The tunnel mode is still available, called http-tunnel, and could be used in very rare cases.

Reverse Proxy

Usually, the Content Switching ability is associated to Reverse-Proxies.

HAProxy’s way of working is typically a Reverse proxy. In your configuration, you define entry points, called frontend, and outgoing points, called backend. The way to choose which backend to route an HTTP request is content switching.


Content Switching in the ALOHA Load-Balancer

HAProxy's internal routing process

In the ALOHA, the software responsible to processing HTTP is HAProxy. So this is in HAProxy that we’ll be able to configure content switching rules.

From an HTTP point of view, HAProxy is split into two main components:

  • frontend: manages everything related to the client side
  • backend: manages everything related to the server side

Basically, when a client sends a request, it is first processed by the frontend. Then, based on its rules, it routes the request to a backend.

The step when HAProxy takes routing decision between the frontend and the backend is the "content switching" step.

Routing decision can be taken on the following items:

  • any string or regexp matching in HTTP headers
  • any string or regexp matching in the URL (including scheme and protocol version)
  • any value of a query string parameter
  • any file extension
  • cookie values
  • ssl protocol
  • HAProxy’s internal status (farm capacity, etc...)

Non-exhaustive list.

Content switching rule profile

In HAProxy, Content switching rules are split in 2 components:

  • an acl to fetch samples from current traffic and to match it against patterns
  • a routing decision which points to a backend if the associated acl(s) are true

Below is the prototype of a rule:

	acl <acl name> <fetch> <patterns>
	use_backend <backend name> if / unless <acl name>
  • acl: HAProxy keyword pointing the beginning of a new matching rule
  • <acl name>: a word (underscore ’_’ and hyphen ’-’ allowed) naming the acl which will be used as a label (or pointer) later in the configuration
  • <fetch>: sample to be extracted
  • <patterns>: values to be compared to the sample fetched
  • use_backend: HAProxy keyword indicating that a routing decision may occur if the acl matches
  • <backend name>: the name of the backend to route to
  • if / unless: keyword to tell whether to match (or not) an acl
  • <acl name>: the name of the acl to get the matching result from

Rules about HAProxy’s content switching

When working with acl and use_backed in HAProxy, it is important to keep in mind the following rules:

  • Many patterns can be provided on a single acl line, a logical OR is applied between them
  • Many acls can have the same name: a logical OR is applied between them
  • An acl returns only TRUE or FALSE when the <sample fetched> matches any <pattern>
  • When a frontend configuration owns many use_backend, the first one matching an acl will be used
  • A use_backend can be triggered by many acls. In such case, just append acl names. A logical AND is implicitly applied. An explicit OR is also available.

Fetch samples

There are many fetch methods available in HAProxy, and each new ALOHA release comes with new ones.

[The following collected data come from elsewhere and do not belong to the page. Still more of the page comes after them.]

import Summits.ValiantsHypothesis.ValiantsHypothesis.Theorems.DivisionGapPerDivisionHardStubKeyRigid
import Summits.ValiantsHypothesis.ValiantsHypothesis.Theorems.DivisionGapPerDivisionHardStubKeyOfSpan
import Summits.ValiantsHypothesis.ValiantsHypothesis.Theorems.DivisionGapPerDivisionHardStubFarRigid
import Summits.ValiantsHypothesis.ValiantsHypothesis.Theorems.DivisionGapPerDivisionHardStubTorusSupport
import Summits.ValiantsHypothesis.ValiantsHypothesis.Theorems.DivisionGapPerDivisionHardStubFaceDescent
import Summits.ValiantsHypothesis.ValiantsHypothesis.Theorems.DivisionGapPerDivisionHardStubJssContraction
import Summits.ValiantsHypothesis.ValiantsHypothesis.Theorems.DivisionGapPerDivisionHardStubBlockArsenal

/-!
# Crux `DivisionGap.PerDivisionHard` (stmt-ValiantsHypothesis-5065), line `pair-descent-jss-endpoint` —
the KEY rung and the CODE rung (skeleton v15.1, chapter RIGID CELLS, parts C and D)

`PerDivisionHard` asks: for every `c`, for all large `n`, every nonzero `h ∈ ℝ≥0[x_ij]` has
`2^{(log₂ n + c)^c} < L(per_n · h) + L(h)`.  Two more UNCONDITIONAL rungs obtained from the prover's
freedom of PLACEMENT alone (generic cut, no prices, no counting over placements):

* **KEY rung** (`perDivisionHard_key`).  A cell set `K` is a KEY for `h` if two monomials of `h` that
  agree on `K` are equal.  If `h` has a key of size `≤ n/4` then the crux inequality holds: place the
  block arsenal `G(b,1) ⊕ M₀` with its face OFF `K` (`stub_keyPlacement`: active lines off the lines
  of `K`, padding matching avoiding `K` by Hall's theorem), take the generic cut — two fibre monomials
  agree off the face, hence on `K`, hence everywhere (`stub_keyRigid`).
* **FEW-GENERATORS corollary** (`perDivisionHard_fewGenerators`).  A cofactor all of whose exponent
  vectors lie in the monoid generated by `q ≤ n/4` exponent vectors `v_1, …, v_q` — e.g. ANY nonzero
  polynomial `F(x^{v_1}, …, x^{v_q})` in `q` monomials, of any degree and density — never helps: the
  `ℤ`-span of the `v_s` is read off `≤ q` cells (`stub_keyOfSpan`, linear algebra over `ℚ`).  This is
  incomparable with the sparse rung (`Σ_e x_e` is sparse with no small key; `F` may have `2^{poly(n)}`
  monomials) and with the rank chapter.
* **CODE rung** (`perDivisionHard_minDistance`).  If any two distinct monomials of `h` WITH EQUAL MARGINS
  differ in more than `n + 2(log₂ n + d)^d` cells, the crux inequality holds: at ANY placement two
  distinct monomials of the generic cut's fibre would differ only inside the face, which has
  `n + 2b² - b` cells (`stub_farRigid`, `card_placedBlock_le`).

Residual gain: an undecided cofactor has two equal-margin monomials at Hamming distance `≤ n + polylog²(n)`
and no `n/4` cells determine its monomials (in particular it is not a polynomial in `≤ n/4` monomials).
-/

noncomputable section

-- `Summit.ValiantsHypothesis.ValiantsHypothesis.…` is the tree's mandated single-conjunct layout
-- (Sub = Summit), so the duplicated namespace component is intended.
set_option linter.dupNamespace false

namespace Summit.ValiantsHypothesis.ValiantsHypothesis.Theorems.DivisionGapPerDivisionHard

open MvPolynomial Literature.Computability.AlgebraicComplexity
open scoped NNReal

/-- The common tail of the line's rungs: from a rigid placement (`CutsOut` + `HasSingleGPart` on a
placed block with `b ≥ (log₂ n + d)^d`, `d` the arsenal exponent) for a torus normal form `h'` of `h`
to the crux inequality for `h` — face descent, JSS contraction, the placed face is harder. [folklore] -/
theorem two_pow_lt_of_rigid (c κ d n₁ n : ℕ)
    (hcon : ∀ (n : ℕ) (f : MvPolynomial (Fin n × Fin n) ℝ≥0) (u : (Fin n × Fin n) →₀ ℕ),
      complexity f ≤ ((n + 2) * (complexity (monomial u (1 : ℝ≥0) * f) + 2)) ^ κ)
    (hhard : ∀ n ≥ n₁, ∀ (b k m : ℕ) (eR eC : BlockV b k m ≃ Fin n),
      (Nat.log 2 n + d) ^ d ≤ b →
      ((n + 2) * (2 ^ ((Nat.log 2 n + c) ^ c) + 3)) ^ κ < complexity (facePer (placedBlock eR eC)))
    (hn : n₁ ≤ n) {h h' : MvPolynomial (Fin n × Fin n) ℝ≥0} (hh' : h' ≠ 0)
    (hle1 : complexity (perPoly (Fin n) ℝ≥0 * h') ≤ complexity (perPoly (Fin n) ℝ≥0 * h))
    {b k m : ℕ} (eR eC : BlockV b k m ≃ Fin n) (w : Fin n × Fin n → ℕ) (u : (Fin n × Fin n) →₀ ℕ)
    (hb : (Nat.log 2 n + d) ^ d ≤ b) (hcut : CutsOut w (placedBlock eR eC))
    (hsingle : HasSingleGPart (placedBlock eR eC) w h' u) :
    2 ^ ((Nat.log 2 n + c) ^ c) < complexity (perPoly (Fin n) ℝ≥0 * h) + complexity h := by
  by_contra hlt
  have hle : complexity (perPoly (Fin n) ℝ≥0 * h) + complexity h ≤
      2 ^ ((Nat.log 2 n + c) ^ c) := not_lt.mp hlt
  have hdesc := stub_faceDescent n (placedBlock eR eC) w h' u hcut hh' hsingle
  have h1 : complexity (monomial u (1 : ℝ≥0) * facePer (placedBlock eR eC)) ≤
      2 ^ ((Nat.log 2 n + c) ^ c) + 1 :=
    calc complexity (monomial u (1 : ℝ≥0) * facePer (placedBlock eR eC))
        ≤ complexity (perPoly (Fin n) ℝ≥0 * h') + 1 := hdesc
      _ ≤ complexity (perPoly (Fin n) ℝ≥0 * h) + 1 := Nat.add_le_add_right hle1 1
      _ ≤ 2 ^ ((Nat.log 2 n + c) ^ c) + 1 :=
          Nat.add_le_add_right (le_trans (Nat.le_add_right _ _) hle) 1
  have h2 : complexity (facePer (placedBlock eR eC)) ≤
      ((n + 2) * (2 ^ ((Nat.log 2 n + c) ^ c) + 3)) ^ κ :=
    calc complexity (facePer (placedBlock eR eC))
        ≤ ((n + 2) * (complexity (monomial u (1 : ℝ≥0) * facePer (placedBlock eR eC)) + 2)) ^ κ :=
          hcon n (facePer (placedBlock eR eC)) u
      _ ≤ ((n + 2) * (2 ^ ((Nat.log 2 n + c) ^ c) + 3)) ^ κ :=
          Nat.pow_le_pow_left (Nat.mul_le_mul_left _ (by omega)) κ
  have h3 := hhard n hn b k m eR eC hb
  exact absurd (lt_of_lt_of_le h3 h2) (lt_irrefl _)

/-- **The KEY rung of `PerDivisionHard`.**  For every `c` there is `n₀` such that for all `n ≥ n₀` and
every nonzero `h ∈ ℝ≥0[x_ij]`: if some cell set `K` with `4|K| ≤ n` is a key for `h` (monomials of `h`
agreeing on `K` are equal), then `2^{(log₂ n+c)^c} < L(per_n·h) + L(h)`.  Torus normal form
(sub-support, so `K` stays a key), rigidity `stub_keyRigid`, then the common tail. -/
theorem perDivisionHard_key :
    ∀ c : ℕ, ∃ n₀ : ℕ, ∀ n ≥ n₀, ∀ h : MvPolynomial (Fin n × Fin n) ℝ≥0, h ≠ 0 →
      ∀ K : Finset (Fin n × Fin n), 4 * K.card ≤ n →
      (∀ m₁ ∈ h.support, ∀ m₂ ∈ h.support, (∀ e ∈ K, m₁ e = m₂ e) → m₁ = m₂) →
      2 ^ ((Nat.log 2 n + c) ^ c) < complexity (perPoly (Fin n) ℝ≥0 * h) + complexity h := by
  intro c
  obtain ⟨κ, hcon⟩ := stub_jssContraction
  obtain ⟨d, n₁, hhard⟩ := stub_blockArsenal c κ
  obtain ⟨n₀, hS⟩ := stub_keyRigid d
  refine ⟨n₀ + n₁, fun n hn h hh K hK hkey => ?_⟩
  obtain ⟨h', hh', htor, hsupp, hle1, -⟩ := stub_torusSupport n h hh
  obtain ⟨b, k, m, eR, eC, w, u, hb, hcut, hsingle⟩ := hS n (by omega) h' hh' htor K hK
    fun m₁ hm₁ m₂ hm₂ hK' => hkey m₁ (hsupp hm₁) m₂ (hsupp hm₂) hK'
  exact two_pow_lt_of_rigid c κ d n₁ n hcon hhard (by omega) hh' hle1 eR eC w u hb hcut hsingle

/-- **The FEW-GENERATORS rung of `PerDivisionHard`: a cofactor that is a polynomial in at most `n/4`
monomials never helps.**  For every `c` there is `n₀` such that for all `n ≥ n₀`: a nonzero `h` all of
whose exponent vectors lie in the monoid generated by `q` exponent vectors `v_1, …, v_q` with
`4q ≤ n` (e.g. any nonzero `F(x^{v_1}, …, x^{v_q})`, of any degree and density) satisfies
`2^{(log₂ n+c)^c} < L(per_n·h) + L(h)` (`stub_keyOfSpan` + `perDivisionHard_key`). -/
theorem perDivisionHard_fewGenerators :
    ∀ c : ℕ, ∃ n₀ : ℕ, ∀ n ≥ n₀, ∀ (q : ℕ) (v : Fin q → (Fin n × Fin n) →₀ ℕ)
      (h : MvPolynomial (Fin n × Fin n) ℝ≥0), h ≠ 0 → 4 * q ≤ n →
      (∀ mm ∈ h.support, ∃ a : Fin q → ℕ, mm = ∑ s, a s • v s) →
      2 ^ ((Nat.log 2 n + c) ^ c) < complexity (perPoly (Fin n) ℝ≥0 * h) + complexity h := by
  intro c
  obtain ⟨n₀, hkey⟩ := perDivisionHard_key c
  refine ⟨n₀, fun n hn q v h hh hq hgen => ?_⟩
  obtain ⟨K, hKq, hK⟩ := stub_keyOfSpan n q (fun s e => (v s e : ℤ)) h.support (by
    intro m₁ hm₁ m₂ hm₂
    obtain ⟨a₁, rfl⟩ := hgen m₁ hm₁
    obtain ⟨a₂, rfl⟩ := hgen m₂ hm₂
    refine ⟨fun s => (a₁ s : ℤ) - a₂ s, fun e => ?_⟩
    simp only [Finsupp.coe_finsetSum, Finsupp.coe_smul, Finset.sum_apply, Pi.smul_apply, smul_eq_mul,
      Nat.cast_sum, Nat.cast_mul, sub_mul, Finset.sum_sub_distrib])
  exact hkey n hn h hh K (by omega) hK

/-- **The CODE (minimum-distance) rung of `PerDivisionHard`.**  For every `c` there are `d, n₀` such that
for all `n ≥ n₀` and every nonzero `h`: if any two distinct monomials of `h` with equal row margins
and equal column margins differ in more than `n + 2(log₂ n + d)^d` cells, then
`2^{(log₂ n+c)^c} < L(per_n·h) + L(h)` (`stub_farRigid` at any placement). -/
theorem perDivisionHard_minDistance :
    ∀ c : ℕ, ∃ d n₀ : ℕ, ∀ n ≥ n₀, ∀ h : MvPolynomial (Fin n × Fin n) ℝ≥0, h ≠ 0 →
      (∀ m₁ ∈ h.support, ∀ m₂ ∈ h.support, m₁ ≠ m₂ → rowDegrees m₁ = rowDegrees m₂ →
        Finsupp.mapDomain Prod.snd m₁ = Finsupp.mapDomain Prod.snd m₂ →
        n + 2 * (Nat.log 2 n + d) ^ d < (Finset.univ.filter fun e : Fin n × Fin n => m₁ e ≠ m₂ e).card) →
      2 ^ ((Nat.log 2 n + c) ^ c) < complexity (perPoly (Fin n) ℝ≥0 * h) + complexity h := by
  intro c
  obtain ⟨κ, hcon⟩ := stub_jssContraction
  obtain ⟨d, n₁, hhard⟩ := stub_blockArsenal c κ
  obtain ⟨n₀, hS⟩ := stub_farRigid d
  refine ⟨d + d, n₀ + n₁, fun n hn h hh hfar => ?_⟩
  obtain ⟨h', hh', htor, hsupp, hle1, -⟩ := stub_torusSupport n h hh
  have hfar' : ∀ m₁ ∈ h'.support, ∀ m₂ ∈ h'.support, m₁ ≠ m₂ →
      n + 2 * ((Nat.log 2 n + d) ^ d * (Nat.log 2 n + d) ^ d) <
        (Finset.univ.filter fun e : Fin n × Fin n => m₁ e ≠ m₂ e).card := by
    intro m₁ hm₁ m₂ hm₂ hne
    obtain ⟨r₀, c₀, hrc⟩ := htor
    refine lt_of_le_of_lt ?_ (hfar m₁ (hsupp hm₁) m₂ (hsupp hm₂) hne
      ((hrc m₁ hm₁).1.trans (hrc m₂ hm₂).1.symm) ((hrc m₁ hm₁).2.trans (hrc m₂ hm₂).2.symm))
    rw [← pow_add]
    exact Nat.add_le_add_left (Nat.mul_le_mul_left 2 (Nat.pow_le_pow_left (by omega) _)) n
  obtain ⟨b, k, m, eR, eC, w, u, hb, hcut, hsingle⟩ := hS n (by omega) h' hh' htor hfar'
  exact two_pow_lt_of_rigid c κ d n₁ n hcon hhard (by omega) hh' hle1 eR eC w u hb hcut hsingle

/-- **Pair interface of the KEY rung** (for descent-type transfers): the crux inequality for `(h, h')`
as soon as `h'` is nonzero, torus-homogeneous, has a key `K` with `4|K| ≤ n`, and is no more
expensive than `h` on the `per`-side. -/
theorem two_pow_lt_pair_of_key (c : ℕ) :
    ∃ n₀ : ℕ, ∀ n ≥ n₀, ∀ h h' : MvPolynomial (Fin n × Fin n) ℝ≥0, h' ≠ 0 → IsTorusHomogeneous h' →
      complexity (perPoly (Fin n) ℝ≥0 * h') ≤ complexity (perPoly (Fin n) ℝ≥0 * h) →
      ∀ K : Finset (Fin n × Fin n), 4 * K.card ≤ n →
      (∀ m₁ ∈ h'.support, ∀ m₂ ∈ h'.support, (∀ e ∈ K, m₁ e = m₂ e) → m₁ = m₂) →
      2 ^ ((Nat.log 2 n + c) ^ c) < complexity (perPoly (Fin n) ℝ≥0 * h) + complexity h := by
  obtain ⟨κ, hcon⟩ := stub_jssContraction
  obtain ⟨d, n₁, hhard⟩ := stub_blockArsenal c κ
  obtain ⟨n₀, hS⟩ := stub_keyRigid d
  refine ⟨n₀ + n₁, fun n hn h h' hh' htor hle1 K hK hkey => ?_⟩
  obtain ⟨b, k, m, eR, eC, w, u, hb, hcut, hsingle⟩ := hS n (by omega) h' hh' htor K hK hkey
  exact two_pow_lt_of_rigid c κ d n₁ n hcon hhard (by omega) hh' hle1 eR eC w u hb hcut hsingle

end Summit.ValiantsHypothesis.ValiantsHypothesis.Theorems.DivisionGapPerDivisionHard

end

To know which fetches are available in your ALOHA, open the WUI, go in the LB Layer7 tab, click on the help button on the top right corner of the textarea and use the search engine and look for the string "Matching at Layer 7" or "Fetching HTTP samples" (ALOHA 6.0 and above).

ALOHA 4.2 to 5.5

The most common fetches are:

  • src: fetch source IP address
  • nbsrv: number of available servers in a farm
  • method: request HTTP method
  • hdr: fetch a header value
  • path: fetch a url path (query string excluded)
  • url: fetch the request’s URL as presented in the request, including the method (GET/POST/- HEAD/etc...) and the protocol version
  • urlp: fetch the first occurrence of a URL parameter in a query string

ALOHA 6.0

This firmware release introduced the new following sample fetch:

  • base: fetch the concatenation of the first Host header and the path of the url (until the question mark)
  • cook: fetch a cookie value

(Non exhaustive list)

Enhanced fetches

By default, any fetch method applies to the whole targetted object. Sometimes, we just want to fetch samples at different locations or through different ways in the object.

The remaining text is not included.